Only the line containing "refine ⟨μ, fun Y hYs hYP => ?_⟩" and those after it, up to the end of the records below, are to be set down, exactly as written.

Start of Input data

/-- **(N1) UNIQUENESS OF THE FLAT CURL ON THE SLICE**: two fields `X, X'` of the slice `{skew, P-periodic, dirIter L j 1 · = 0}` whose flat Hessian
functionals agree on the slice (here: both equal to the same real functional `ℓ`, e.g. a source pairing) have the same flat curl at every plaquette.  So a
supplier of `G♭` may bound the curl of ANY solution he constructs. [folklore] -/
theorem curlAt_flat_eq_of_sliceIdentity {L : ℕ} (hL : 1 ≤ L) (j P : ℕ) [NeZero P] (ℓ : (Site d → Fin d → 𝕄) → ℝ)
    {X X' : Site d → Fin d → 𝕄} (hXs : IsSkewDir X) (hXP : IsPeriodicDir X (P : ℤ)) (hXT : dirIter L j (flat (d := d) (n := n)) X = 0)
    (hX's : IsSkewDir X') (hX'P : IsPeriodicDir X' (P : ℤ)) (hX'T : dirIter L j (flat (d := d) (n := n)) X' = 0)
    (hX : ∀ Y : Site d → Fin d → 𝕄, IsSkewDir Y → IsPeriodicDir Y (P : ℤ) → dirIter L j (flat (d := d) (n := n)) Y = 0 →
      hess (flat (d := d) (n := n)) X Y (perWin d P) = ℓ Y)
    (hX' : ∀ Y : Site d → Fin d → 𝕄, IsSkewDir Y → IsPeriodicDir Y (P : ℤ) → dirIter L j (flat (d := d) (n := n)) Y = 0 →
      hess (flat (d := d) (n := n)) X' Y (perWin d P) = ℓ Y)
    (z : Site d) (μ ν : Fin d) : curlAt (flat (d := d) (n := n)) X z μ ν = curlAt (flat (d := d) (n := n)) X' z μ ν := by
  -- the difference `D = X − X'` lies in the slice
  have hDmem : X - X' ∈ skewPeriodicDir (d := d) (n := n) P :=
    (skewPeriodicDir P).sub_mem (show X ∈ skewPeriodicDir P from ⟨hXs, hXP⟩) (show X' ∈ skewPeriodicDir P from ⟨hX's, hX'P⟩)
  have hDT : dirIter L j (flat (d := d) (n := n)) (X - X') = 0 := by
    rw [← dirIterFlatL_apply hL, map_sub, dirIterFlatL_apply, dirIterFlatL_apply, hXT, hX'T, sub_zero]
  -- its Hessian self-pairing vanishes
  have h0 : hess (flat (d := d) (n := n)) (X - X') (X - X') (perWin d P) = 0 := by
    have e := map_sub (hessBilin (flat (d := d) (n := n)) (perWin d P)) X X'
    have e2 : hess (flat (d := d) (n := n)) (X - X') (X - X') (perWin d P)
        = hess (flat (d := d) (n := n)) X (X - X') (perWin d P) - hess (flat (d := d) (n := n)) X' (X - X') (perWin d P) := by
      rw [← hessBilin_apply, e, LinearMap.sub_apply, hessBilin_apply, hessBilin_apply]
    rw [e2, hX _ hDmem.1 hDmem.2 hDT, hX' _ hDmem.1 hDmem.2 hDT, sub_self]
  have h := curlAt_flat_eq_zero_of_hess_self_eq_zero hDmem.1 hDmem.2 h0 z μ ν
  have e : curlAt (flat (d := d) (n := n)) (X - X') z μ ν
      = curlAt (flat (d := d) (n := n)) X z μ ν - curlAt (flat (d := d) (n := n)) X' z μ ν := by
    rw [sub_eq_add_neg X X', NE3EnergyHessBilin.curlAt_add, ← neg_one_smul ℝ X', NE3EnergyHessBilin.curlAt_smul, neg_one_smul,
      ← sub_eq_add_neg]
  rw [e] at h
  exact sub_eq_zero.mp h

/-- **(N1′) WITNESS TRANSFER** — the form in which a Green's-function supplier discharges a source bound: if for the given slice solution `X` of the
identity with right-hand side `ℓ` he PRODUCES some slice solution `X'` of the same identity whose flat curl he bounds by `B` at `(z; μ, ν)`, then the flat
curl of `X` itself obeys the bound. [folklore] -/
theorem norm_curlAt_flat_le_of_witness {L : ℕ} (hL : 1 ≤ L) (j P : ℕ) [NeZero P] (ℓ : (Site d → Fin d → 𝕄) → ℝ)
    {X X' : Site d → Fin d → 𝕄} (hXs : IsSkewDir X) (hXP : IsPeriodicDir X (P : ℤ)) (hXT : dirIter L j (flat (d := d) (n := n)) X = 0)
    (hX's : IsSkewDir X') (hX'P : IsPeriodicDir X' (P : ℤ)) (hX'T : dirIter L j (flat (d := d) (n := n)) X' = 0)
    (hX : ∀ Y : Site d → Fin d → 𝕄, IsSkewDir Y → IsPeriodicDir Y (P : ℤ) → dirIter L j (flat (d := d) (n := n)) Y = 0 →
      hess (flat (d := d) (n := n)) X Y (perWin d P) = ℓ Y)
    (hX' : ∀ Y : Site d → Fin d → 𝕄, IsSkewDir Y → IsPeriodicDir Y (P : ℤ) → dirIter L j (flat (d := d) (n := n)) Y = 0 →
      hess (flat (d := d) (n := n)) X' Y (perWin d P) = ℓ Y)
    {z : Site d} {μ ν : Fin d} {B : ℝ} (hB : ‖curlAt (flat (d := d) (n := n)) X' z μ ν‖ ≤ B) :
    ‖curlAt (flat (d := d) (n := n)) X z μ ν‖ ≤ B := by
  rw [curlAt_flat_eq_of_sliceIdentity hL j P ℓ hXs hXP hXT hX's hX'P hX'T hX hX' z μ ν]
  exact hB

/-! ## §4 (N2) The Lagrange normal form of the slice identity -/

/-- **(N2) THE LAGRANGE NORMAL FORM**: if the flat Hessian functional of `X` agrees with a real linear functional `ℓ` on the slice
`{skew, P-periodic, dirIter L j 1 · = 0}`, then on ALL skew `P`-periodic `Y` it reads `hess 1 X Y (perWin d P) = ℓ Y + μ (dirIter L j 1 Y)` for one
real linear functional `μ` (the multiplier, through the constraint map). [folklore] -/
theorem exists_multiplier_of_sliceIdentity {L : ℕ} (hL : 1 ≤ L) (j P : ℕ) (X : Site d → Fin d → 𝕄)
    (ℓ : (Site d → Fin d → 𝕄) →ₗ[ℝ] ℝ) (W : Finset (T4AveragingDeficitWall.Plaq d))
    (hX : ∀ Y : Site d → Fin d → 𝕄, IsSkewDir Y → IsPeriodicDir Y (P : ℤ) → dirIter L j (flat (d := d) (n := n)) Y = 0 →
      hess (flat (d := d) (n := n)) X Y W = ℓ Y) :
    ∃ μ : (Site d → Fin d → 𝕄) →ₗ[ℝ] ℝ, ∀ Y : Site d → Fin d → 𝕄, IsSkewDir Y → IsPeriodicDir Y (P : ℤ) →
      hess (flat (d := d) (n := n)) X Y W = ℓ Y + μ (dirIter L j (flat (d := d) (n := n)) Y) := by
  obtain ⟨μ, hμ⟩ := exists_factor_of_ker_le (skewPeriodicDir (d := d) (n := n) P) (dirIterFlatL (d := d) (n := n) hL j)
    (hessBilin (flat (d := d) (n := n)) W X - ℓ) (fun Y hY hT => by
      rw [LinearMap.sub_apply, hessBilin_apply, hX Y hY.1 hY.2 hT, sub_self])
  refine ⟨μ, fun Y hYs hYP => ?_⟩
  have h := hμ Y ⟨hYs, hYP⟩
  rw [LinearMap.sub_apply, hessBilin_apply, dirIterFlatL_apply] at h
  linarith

End of Input data

* [Result of the exercise]:
  refine ⟨μ, fun Y hYs hYP => ?_⟩
  have h := hμ Y ⟨hYs, hYP⟩
  rw [LinearMap.sub_apply, hessBilin_apply, dirIterFlatL_apply] at h
  linarith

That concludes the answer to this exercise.